La seconda violazione è legata al Play Store. Le regole del DMA impongono ai gatekeeper di non ostacolare gli sviluppatori nell’informare gli utenti su offerte esterne all’app store. Google, invece, avrebbe limitato queste comunicazioni, impedendo di fatto agli sviluppatori di indirizzare i clienti verso canali di acquisto alternativi, con conseguente danno per la concorrenza e per i prezzi finali.

Oltre la multa: AI e tensioni geopolitiche

La sanzione arriva in un momento di forti tensioni tra Bruxelles e le big tech americane, mentre il confronto si allarga agli AI Overviews—i riassunti generati dall’intelligenza artificiale che compaiono in cima ai risultati di ricerca.
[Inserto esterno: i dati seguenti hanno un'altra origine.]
import Summits.BirchSwinnertonDyer.Rank1Residual.SmallImageMu.ConjARoad
import Summits.BirchSwinnertonDyer.Rank1Residual.SmallImageMu.KatoDivisibility
import Literature.NumberTheory.EllipticCurves.Rank1Residual.MuLambdaCarriers
import Summits.BirchSwinnertonDyer.Rank1Residual.CoatesSujathaConjectureA
import Literature.NumberTheory.EllipticCurves.FineSelmerClassGroupCriterion
import Literature.NumberTheory.EllipticCurves.Kato2004.DivisibilityInputsFine
import Summits.BirchSwinnertonDyer.Rank1Residual.X10.CoreTheoremAOddPrimeHolds
import Summits.BirchSwinnertonDyer.Rank1Residual.SmallImageMu.EulerPrimitive
import Summits.BirchSwinnertonDyer.BirchSwinnertonDyer.Theorems.KatoDescentPotSupersingularFineSelmerLeSignedSelmer
import Literature.NumberTheory.EllipticCurves.IwasawaOrderOfVanishingProofs
import Literature.NumberTheory.EllipticCurves.KatoRankBoundProofs
import Literature.NumberTheory.EllipticCurves.IwasawaSelmerDualProofs
import HarnessLib
import HarnessLib.Audit

/-!
# Kernel glue of the CONJ-A ROAD: `CoatesSujathaConjectureA` ⟹ DESC-A; K1 ⟹ DESC-A (CS05 Thm 3.4);
# K1′ ⟹ DESC-A (given the paper lemma T2); ES-C2 ⟹ DESC-A (kernel, unconditional);
# DESC-A + T0 + S-W⁺ + F1 + BCS (a) ⟹ `KatoDivisibilityOnClassX9` (the road to the class leaf
# `BSDpOnClassX9` through the landed four-twist squeeze is the sibling `ConjARoadBSDp.lean`)

HONEST FRAMING (cell `bsd-f3-mu`).  THEOREMS ONLY, sorry-free; nothing booked; every statement is
conditional on the open nodes in its hypotheses and/or on PUBLISHED named facts taken as binders
(`h34` = Coates–Sujatha 2005 Thm 3.4, `hfine` = Kato's divisibility inputs with the fine quotient
(F1 family), `hBCS` = BCS 2025 Thm 1.1.2 (a), `hmodP` = modularity) and on the desc
lens's PROVABLE support items taken as explicit HYPOTHESES, never asserted: T0 `hT0` («(A) at the pair ⟹
pointwise `μ(X₀) = 0`», size S), T2 `hT2` (tame isotypic restriction `μ_p(ℚ(P)) = 0 ⟹ (A)`, size M /
definition D4), S-W⁺ `hSW` (`Rank1Residual.MuDefectLeFineMuAt` on X9, Kato §17.13, size M).  Ported from
the planner's checked `HOME/desc/Sketch2.lean` §1–§4 (sha16 b490b220666e0690, rc 0) onto the filed names;
the existence of a finitely generated torsion fine datum over every cyclotomic datum (the planner's
binder `hY`) is DISCHARGED here from F1 + BCS (a) (`exists_fineSelmerDualData_finite_isTorsion`).

References: [CoatesSujatha2005] Conj. A, Thm. 3.4; [Kato2004Asterisque] Thm. 12.4, §17.13;
[BurungaleCastellaSkinner2025] Thm. 1.1.2 (a), (5.3); [Wuthrich2006] Thm. 2; HOME MEMO-desc.md §9.
-/

-- the summit and its single problem are both named `BirchSwinnertonDyer` (registry layout D-0017)
set_option linter.dupNamespace false

noncomputable section

open scoped Classical MatrixGroups ModularForm
open CongruenceSubgroup WeierstrassCurve Field Literature.NumberTheory.EllipticCurves
  Literature.NumberTheory.EllipticCurves.ModularForms Literature.NumberTheory.IwasawaTheory
  Literature.NumberTheory.EllipticCurves.BurungaleCastellaSkinner2025
  Literature.NumberTheory.EllipticCurves.Kato2004
  Literature.NumberTheory.EllipticCurves.Kato2004.EulerSystemValues
  Summit.BirchSwinnertonDyer.BirchSwinnertonDyer.Rank1Residual
open Literature.NumberTheory.EllipticCurves.Rank1Residual (ConjAAt FineMuZeroAt MuDefectLeFineMuAt
  MuDefectNonposAt isTorsion_of_bcs)

namespace Summit.BirchSwinnertonDyer.Rank1Residual.SmallImageMu

/-! ## §1 Sources of DESC-A -/

/-- **The general node `CoatesSujathaConjectureA` ⟹ DESC-A** (instantiation at `K = ℚ`; X9 pairs have
`p ≥ 5`, so `p ≠ 2`). [cite: CoatesSujatha2005, Conjecture A (§3)] -/
theorem conjAOnClassX9_of_coatesSujathaConjectureA (h : FineSelmer.CoatesSujathaConjectureA) :
    ConjAOnClassX9 := by
  intro W _ _ p _ hX9 κ hκ
  obtain ⟨-, hp, -⟩ := id hX9
  exact h ℚ W p (by omega) κ hκ

/-- **K1 ⟹ DESC-A** (kernel, by the typed Coates–Sujatha Thm 3.4). [cite: CoatesSujatha2005, Thm. 3.4 (§3)] -/
theorem conjAOnClassX9_of_divisionFieldClassicalMuZero
    (h34 : CoatesSujatha2005.thm34_fineSelmerDual_moduleFinite_of_classicalMuVanishes_divisionField)
    (hK1 : DivisionFieldClassicalMuZeroOnClassX9) : ConjAOnClassX9 := by
  intro W _ _ p _ hX9 κ hκ
  obtain ⟨-, hp, -⟩ := id hX9
  exact h34 W p (by omega) (hK1 W p hX9) κ hκ

/-- **K1′ ⟹ DESC-A, given the desc lens's paper lemma T2** (tame ISOTYPIC restriction: on X9,
`μ_p(ℚ(P)^{cyc}) = 0` for one nonzero `P ∈ E[p]` ⟹ (A) at `(E, p)`; `p ∤ #Gal(ℚ(E[p])/ℚ)`, Maschke +
Schur + `E[p]^{Stab P} ∋ P ≠ 0`; sharper than CS05 Thm 3.4 — taken as the HYPOTHESIS `hT2`, a prover's
item needing the dictionary D4, NOT asserted). [cite: CoatesSujatha2005, Thm. 3.4 (§3) — the form T2 sharpens] -/
theorem conjAOnClassX9_of_torsionPointFieldClassicalMuZero
    (hT2 : ∀ (W : WeierstrassCurve ℚ) [W.IsElliptic] [W.IsGloballyMinimal] (p : ℕ) [Fact p.Prime],
      ClassX9 W p →
      (∃ P : geomTorsion W (p : ℤ), P ≠ 0 ∧
        ∀ κ : ZpExtension
            (IntermediateField.fixedField (MulAction.stabilizer (Field.absoluteGaloisGroup ℚ) P)) p,
          κ.IsCyclotomic → ClassicalMuVanishes κ) →
      ConjAAt W p)
    (hK1' : TorsionPointFieldClassicalMuZeroOnClassX9) : ConjAOnClassX9 :=
  fun W _ _ p _ hX9 => hT2 W p hX9 (hK1' W p hX9)

/-- **ES-C2 ⟹ DESC-A, UNCONDITIONALLY (kernel)**: Euler-primitivity on X9 (the `-es` node
`EulerPrimitiveOnClassX9`) gives, at the normalised cyclotomic datum `(κ₀, γ₀)`
(`exists_isCyclotomic_isTopGenerator_isCyclotomicVariable_holds`), the core conclusion on X9 by the KERNEL
theorem `X10.coreTheoremAOddPrime_holds` — `Sel₀(ℚ_∞, E[p^∞])[p]` is killed by a power of `γ₀ − 1`,
hence finite (`finite_fineSelmerInfty_pTorsion_of_forall_iterate_eq_zero`); finiteness of `Sel₀[p]`
only sees `ker κ` (all cyclotomic `κ` share it, `ZpExtension.IsCyclotomic.kerSubgroup_eq`), and gives
(A) in the tree's `∃`-form (`FineSelmerLeSignedSelmer.conjA_of_finite_fineSelmerInfty_pTorsion`:
`X₀/p` finite ⟹ torsion, `μ = 0` ⟹ f.g. over `ℤ_p`).  No F1, no BCS, no modularity: the two gen-1
roads (Euler-primitivity, Conj A) MEET at DESC-A in the kernel.
[cite: Kato2004Asterisque, Thm. 12.6 (p. 222) and §13.8 (shape of the core)] [cite: CoatesSujatha2005, §3 (Conjecture A and Lemma 3.1)] -/
theorem conjAOnClassX9_of_eulerPrimitiveOnClassX9 (h : EulerPrimitiveOnClassX9) : ConjAOnClassX9 := by
  intro W _ _ p _ hX9 κ hκ
  haveI : ContinuousSMul ℤ_[p] (W.tateModule p) := TateModule.continuousSMul_padicInt
  haveI : Module.Free ℤ_[p] (W.tateModule p) := W.module_free_tateModule_holds p
  haveI : Module.Finite ℤ_[p] (W.tateModule p) := W.module_finite_tateModule_holds p
  obtain ⟨κ₀, hκ₀, γ₀, hγ₀, hγ₀c⟩ := exists_isCyclotomic_isTopGenerator_isCyclotomicVariable_holds p
  obtain ⟨I⟩ := nonempty_iwasawaH1Data_holds W p κ₀ γ₀ hκ₀ hγ₀
  obtain ⟨J, hJ⟩ :=
    Summit.BirchSwinnertonDyer.Rank1Residual.X10.coreTheoremA_classX9_of_oddPrime
      Summit.BirchSwinnertonDyer.Rank1Residual.X10.coreTheoremAOddPrime_holds W p κ₀ γ₀ I hX9 hκ₀ hγ₀
      (h W p κ₀ γ₀ I hX9 hκ₀ hγ₀ hγ₀c)
  have h0₀ : Set.Finite {s : W.fineSelmerInfty κ₀ | p • s = 0} :=
    W.finite_fineSelmerInfty_pTorsion_of_forall_iterate_eq_zero κ₀ hγ₀ hJ
  have hker : κ₀.kerSubgroup = κ.kerSubgroup := ZpExtension.IsCyclotomic.kerSubgroup_eq hκ₀ hκ
  have h0 : Set.Finite {s : W.fineSelmerInfty κ | p • s = 0} := by
    -- `Sel₀(K_∞, E[p^∞])` only sees `K̄^{ker κ}`: transport along the equality of kernels (`subst`)
    have aux : ∀ {H₀ H : Subgroup (absoluteGaloisGroup ℚ)} [H₀.Normal] [H.Normal], H₀ = H →
        Set.Finite {s : GreenbergSelmer.strictSelmerGroupOver H₀ (W.geomPrimaryTorsion p) p
          (GreenbergSelmer.fineData (W.geomPrimaryTorsion p) p) | p • s = 0} →
        Set.Finite {s : GreenbergSelmer.strictSelmerGroupOver H (W.geomPrimaryTorsion p) p
          (GreenbergSelmer.fineData (W.geomPrimaryTorsion p) p) | p • s = 0} := by
      intro H₀ H _ _ hH hf
      subst hH
      exact hf
    exact aux hker h0₀
  obtain ⟨γ, hγ⟩ : ∃ γ : absoluteGaloisGroup ℚ, κ.IsTopGenerator γ :=
    κ.surjective (Multiplicative.ofAdd 1)
  exact Summit.BirchSwinnertonDyer.BirchSwinnertonDyer.Theorems.FineSelmerLeSignedSelmer.conjA_of_finite_fineSelmerInfty_pTorsion
    W κ hγ h0

/-! ## §2 DESC-A ⟹ the node -/

/-- **Over every cyclotomic datum of a pair `p ≥ 5`, good ordinary, `E[p]` irreducible, SOME dual fine
Selmer datum is finitely generated and torsion over `Λ`** (the planner's binder `hY`, discharged): the
pinned datum is a quotient of `X(E/ℚ_∞)` (F1: Kato's divisibility inputs with the fine quotient,
`Kato2004.exists_divisibilityInputs_fineQuotient`), which is finitely generated (cyclotomic) and torsion
(BCS (a) clause 1, `Rank1Residual.isTorsion_of_bcs`).
[cite: Kato2004Asterisque, Thm. 12.4 and §17.13 (pp. 279–280)] [cite: BurungaleCastellaSkinner2025, Thm. 1.1.2 (a)] -/
theorem exists_fineSelmerDualData_finite_isTorsion (hmodP : nonempty_modularParametrizationData)
    (hfine : exists_divisibilityInputs_fineQuotient)
    (hBCS : burungale_castella_skinner_charIdeal_eq_padicLFunction)
    {W : WeierstrassCurve ℚ} [W.IsElliptic] [W.IsGloballyMinimal] {p : ℕ} [Fact p.Prime]
    (hp : 5 ≤ p) (hgood : W.HasGoodReductionAtPrime p) (hord : ¬ (p : ℤ) ∣ W.frobeniusTrace p)
    (hirr : W.HasIrreducibleModPGaloisRep p) :
    ∀ (κ : ZpExtension ℚ p) (γ : Field.absoluteGaloisGroup ℚ),
      κ.IsCyclotomic → κ.IsTopGenerator γ → IsCyclotomicVariable p γ →
      ∃ Y : W.FineSelmerDualData κ γ,
        Module.Finite (IwasawaAlgebra p) Y.X ∧ Module.IsTorsion (IwasawaAlgebra p) Y.X := by
  intro κ γ hκ hγ hγ'
  have hp2 : p ≠ 2 := by omega
  haveI : ContinuousSMul ℤ_[p] (W.tateModule p) := TateModule.continuousSMul_padicInt
  haveI : NeZero (W.conductorNorm ℤ) := ⟨(W.conductorNorm_pos_holds).ne'⟩
  obtain ⟨Dm⟩ := hmodP W
  obtain ⟨I⟩ := nonempty_iwasawaH1Data_holds W p κ γ hκ hγ
  let D : W.SelmerDualData κ γ := W.selmerDualData κ hγ
  haveI : Module.Finite (IwasawaAlgebra p) D.X :=
    WeierstrassCurve.SelmerDualData.module_finite_of_isCyclotomic W κ hκ D hγ
  obtain ⟨Y⟩ := W.nonempty_fineSelmerDualData κ hγ
  obtain ⟨K, π, hπs, -⟩ := hfine W p Dm.f κ γ hp2 ⟨hgood, hord⟩ hκ hγ hγ' Dm.isNewformOf I D Y
  have hDt : D.IsTorsion := isTorsion_of_bcs hBCS hmodP hp hgood hord hirr κ γ hκ hγ hγ' D
  exact ⟨Y, Module.Finite.of_surjective π hπs, Kato2004.isTorsion_of_surjective π hπs hDt⟩

/-- **DESC-A ⟹ the node** (kernel): Conjecture A on X9 + T0 («(A) at the pair ⟹ pointwise `μ(X₀) = 0`»,
HYPOTHESIS `hT0`) + S-W⁺ on X9 (`k ≤ μ(X₀)`, HYPOTHESIS `hSW`) + F1 + BCS (a) + modularity ⟹
`KatoDivisibilityOnClassX9`, via the carrier bridge `MuDefectLeFineMuAt.muDefectNonposAt` and, per pair,
`MuDefectNonposAt.katoDivisibilityAt` (BCS (a)) — the reading `katoDivisibilityOnClassX9_iff_muDefectNonpos`
of `KatoDivisibilityEdges.lean`, inlined to keep this file outside the SmallImageMuTransfer route's cone.  NO `μ(X) = 0`, NO `μ(L_p) = 0`, NO unit/Coleman
condition among the hypotheses.
[cite: Kato2004Asterisque, §17.13 (pp. 279–280)] [cite: BurungaleCastellaSkinner2025, Thm. 1.1.2 (a)] -/
theorem katoDivisibilityOnClassX9_of_conjAOnClassX9
    (hBCS : burungale_castella_skinner_charIdeal_eq_padicLFunction)
    (hmodP : nonempty_modularParametrizationData) (hfine : exists_divisibilityInputs_fineQuotient)
    (hT0 : ∀ (W : WeierstrassCurve ℚ) [W.IsElliptic] (p : ℕ) [Fact p.Prime], p ≠ 2 →
      ConjAAt W p → FineMuZeroAt W p)
    (hSW : ∀ (W : WeierstrassCurve ℚ) [W.IsElliptic] [W.IsGloballyMinimal] (p : ℕ) [Fact p.Prime],
      ClassX9 W p → MuDefectLeFineMuAt W p)
    (hA : ConjAOnClassX9) : KatoDivisibilityOnClassX9 := by
  intro W _ _ p _ κ γ N _ f hX9 hκ hγ hγ' hf D
  obtain ⟨-, hp, hgood, hord, hirr, -⟩ := id hX9
  have hk : MuDefectNonposAt W p :=
    (hSW W p hX9).muDefectNonposAt (hT0 W p (by omega) (hA W p hX9))
      (exists_fineSelmerDualData_finite_isTorsion hmodP hfine hBCS hp hgood hord hirr)
  exact (hk.katoDivisibilityAt hBCS hp hgood hord hirr) κ γ f hκ hγ hγ' hf D

/-! ## §3 With T0 proved (carrier theorem `ConjAAt.fineMuZeroAt`): the node from DESC-A / ES-C2
without the T0 hypothesis -/

/-- **DESC-A ⟹ the node, T0 DISCHARGED** (kernel): Conjecture A on X9 + S-W⁺ on X9 (`k ≤ μ(X₀)`,
HYPOTHESIS `hSW` — the line's one remaining M-sized stub besides the open node) + F1 + BCS (a) +
modularity ⟹ `KatoDivisibilityOnClassX9`; T0 is now the carrier theorem `Rank1Residual.ConjAAt.fineMuZeroAt`
(stub `stub_fineMuZero_of_conjA` of line `conj-a-road-fine`, proof by `-ref1` g2, landed in
`MuLambdaCarriers.lean` §5). [cite: Kato2004Asterisque, §17.13 (pp. 279–280)] [cite: Washington1997, §13.2] -/
theorem katoDivisibilityOnClassX9_of_conjAOnClassX9'
    (hBCS : burungale_castella_skinner_charIdeal_eq_padicLFunction)
    (hmodP : nonempty_modularParametrizationData) (hfine : exists_divisibilityInputs_fineQuotient)
    (hSW : ∀ (W : WeierstrassCurve ℚ) [W.IsElliptic] [W.IsGloballyMinimal] (p : ℕ) [Fact p.Prime],
      ClassX9 W p → MuDefectLeFineMuAt W p)
    (hA : ConjAOnClassX9) : KatoDivisibilityOnClassX9 :=
  katoDivisibilityOnClassX9_of_conjAOnClassX9 hBCS hmodP hfine (fun _ _ _ _ _ hA => hA.fineMuZeroAt)
    hSW hA

/-- **ES-C2 ⟹ the node through DESC-A** (kernel; T0 discharged): Euler-primitivity on X9 + S-W⁺ + F1 +
BCS (a) + modularity ⟹ `KatoDivisibilityOnClassX9`, composing `conjAOnClassX9_of_eulerPrimitiveOnClassX9`
(unconditional) with `katoDivisibilityOnClassX9_of_conjAOnClassX9'` — the same inputs as the direct
Euler road `katoDivisibilityOnClassX9_of_eulerPrimitiveOnClassX9` (`EulerPrimitiveEdges.lean`, via
`μ(X₀) = 0` datum by datum), here via statement (A). [cite: Kato2004Asterisque, §17.13 (pp. 279–280)] -/
theorem katoDivisibilityOnClassX9_of_eulerPrimitiveOnClassX9_via_conjA
    (hBCS : burungale_castella_skinner_charIdeal_eq_padicLFunction)
    (hmodP : nonempty_modularParametrizationData) (hfine : exists_divisibilityInputs_fineQuotient)
    (hSW : ∀ (W : WeierstrassCurve ℚ) [W.IsElliptic] [W.IsGloballyMinimal] (p : ℕ) [Fact p.Prime],
      ClassX9 W p → MuDefectLeFineMuAt W p)
    (h : EulerPrimitiveOnClassX9) : KatoDivisibilityOnClassX9 :=
  katoDivisibilityOnClassX9_of_conjAOnClassX9' hBCS hmodP hfine hSW
    (conjAOnClassX9_of_eulerPrimitiveOnClassX9 h)

end Summit.BirchSwinnertonDyer.Rank1Residual.SmallImageMu

end
import Mathlib
import Summits.KontsevichZagierPeriods.Zeta5Search.AtlasRayX2
import Summits.KontsevichZagierPeriods.Zeta5Search.RayAtlasCellsX
import Summits.KontsevichZagierPeriods.Zeta5Search.Atlas.X2CellKP3
import Summits.KontsevichZagierPeriods.Zeta5Search.Atlas.X2CellKP4
import HarnessLib

/-!
# ζ(5) search — atlas machine, cell `X2CellK` of the ray `bX2Ray n` (part 3/3): `RayAtlas.X2CellK` (HONEST FRAMING: systematic search; no irrationality claim unless certified)

Cell `pub-zeta5`, P1 prover seat generation 8 (gap-filling rebuild of generation 7's machine: the parts of this cell landed by
generation 7 are reused by name, the missing ones regenerated).  MACHINE-GENERATED by `code/gen/leangen.py` from the exact
scale-free class analysis `code/gen/raycell.py` (all odd `p` and all `n ≤ 150` in the cell sampled, 475 instances; every
statement below is then PROVED, the atlas by `omega`).  Cell: `25 * n < 4 * p`, `3 * p ≤ 19 * n`; level `m = -15`; class lengths `[7, 8]`;
bracket signatures per length `{7: 6, 8: 11}`; kind `origin-formal`
(level-`m` types: (1, 1, -6, -6, -6, 0, 1) (L=6); (1, 0, -6, -6, -6, 1, 1) (L=6)); bound `-26 = 3 + 2m + 1` from
`CellKit.origin_bound`.  Valuations of rationals; nothing about irrationality.
-/

open Finset

namespace Summit.KontsevichZagierPeriods.Zeta5Search.Atlas.X2CellK

open Summit.KontsevichZagierPeriods.Zeta5Search.ClusterValuation (netExp classSet CentreIn classExp conjClass bRec)
open Summit.KontsevichZagierPeriods.Zeta5Search.CasoratianValuation (InPolytope shift casoratian)
open Summit.KontsevichZagierPeriods.Zeta5Search.CellKit
open Summit.KontsevichZagierPeriods.Zeta5Search.CellA (wHat vHat)
open Summit.KontsevichZagierPeriods.Zeta5Search.RayAtlas (bX1Ray bX2Ray bX3Ray)
open Summit.KontsevichZagierPeriods.Zeta5Search.AtlasRayX2


variable {p : ℕ} [hp : Fact p.Prime]

/-- **`RayAtlas.X2CellK` IS A THEOREM** (`v_p(Cas₇) ≥ -26` on the cell; `origin-formal`, `m = -15`). -/
theorem holds : RayAtlas.X2CellK := by
  intro n p hn hprime hw h1 h2 hne
  haveI : Fact p.Prime := ⟨hprime⟩
  have hp5 : 5 ≤ p := by omega
  have hp2 : p % 2 = 1 := Nat.odd_iff.1 (hprime.odd_of_ne_two (by omega))
  rw [bX2Ray_eq_bLin] at hne ⊢
  have hb : InPolytope (bLin (12 * n) (13 * n) n) := inPolytope_bLin (by omega)
  have hb' : InPolytope (shift (bLin (12 * n) (13 * n) n) 7) := inPolytope_shift_bLin (by omega) (by omega)
  have hwin : (bLin (12 * n) (13 * n) n 0 + 2 : ℤ) < (p : ℤ) ^ 2 := by
    have hw' : ((49 * n + 2 : ℕ) : ℤ) < ((p * p : ℕ) : ℤ) := by exact_mod_cast hw
    rw [b0_int]; push_cast at hw' ⊢; nlinarith [hw']
  have hpN : p ≤ ((bLin (12 * n) (13 * n) n) 0).toNat := by rw [b0_toNat]; omega
  have key := origin_bound (bLin (12 * n) (13 * n) n) hb (j := 7) (by norm_num) (by norm_num) hb' hp5 hwin hpN (m := -15) (by norm_num)
    (fun x hx => exp_ge h1 h2 hp2 hx) (fun x hx hE => cen h1 h2 hp2 hx hE) (hcol h1 h2 hp2) hne
  linarith

end Summit.KontsevichZagierPeriods.Zeta5Search.Atlas.X2CellK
La Commissione teme che questi strumenti possano rafforzare ulteriormente il self-preferencing, restringendo il traffico verso fonti terze. Nei prossimi sessanta giorni, Google dovrà presentare un piano di conformità dettagliato, pena ulteriori penalità.

La vicenda ha anche un risvolto geopolitico: il nuovo corso dell’amministrazione statunitense potrebbe spingere Washington a difendere le proprie aziende, inasprendo lo scontro commerciale. Resta da vedere se Google adotterà modifiche sostanziali o punterà a un braccio di ferro legale, come già fatto in casi simili.

Cosa significa per chi legge

Per gli utenti italiani, questa multa apre tre prospettive concrete. Innanzitutto, potrebbe aumentare la visibilità di servizi concorrenti nella ricerca, offrendo alternative più economiche, ad esempio per hotel o voli. In secondo luogo, gli sviluppatori di app potrebbero finalmente comunicare liberamente prezzi esterni, abbassando i costi per gli acquisti digitali. Infine, il precedente crea un effetto deterrente per tutte le piattaforme gatekeeper, accelerando un’applicazione più severa delle regole DMA. La partita resta aperta, ma il segnale è chiaro: l’era dell’autoregolamentazione è finita.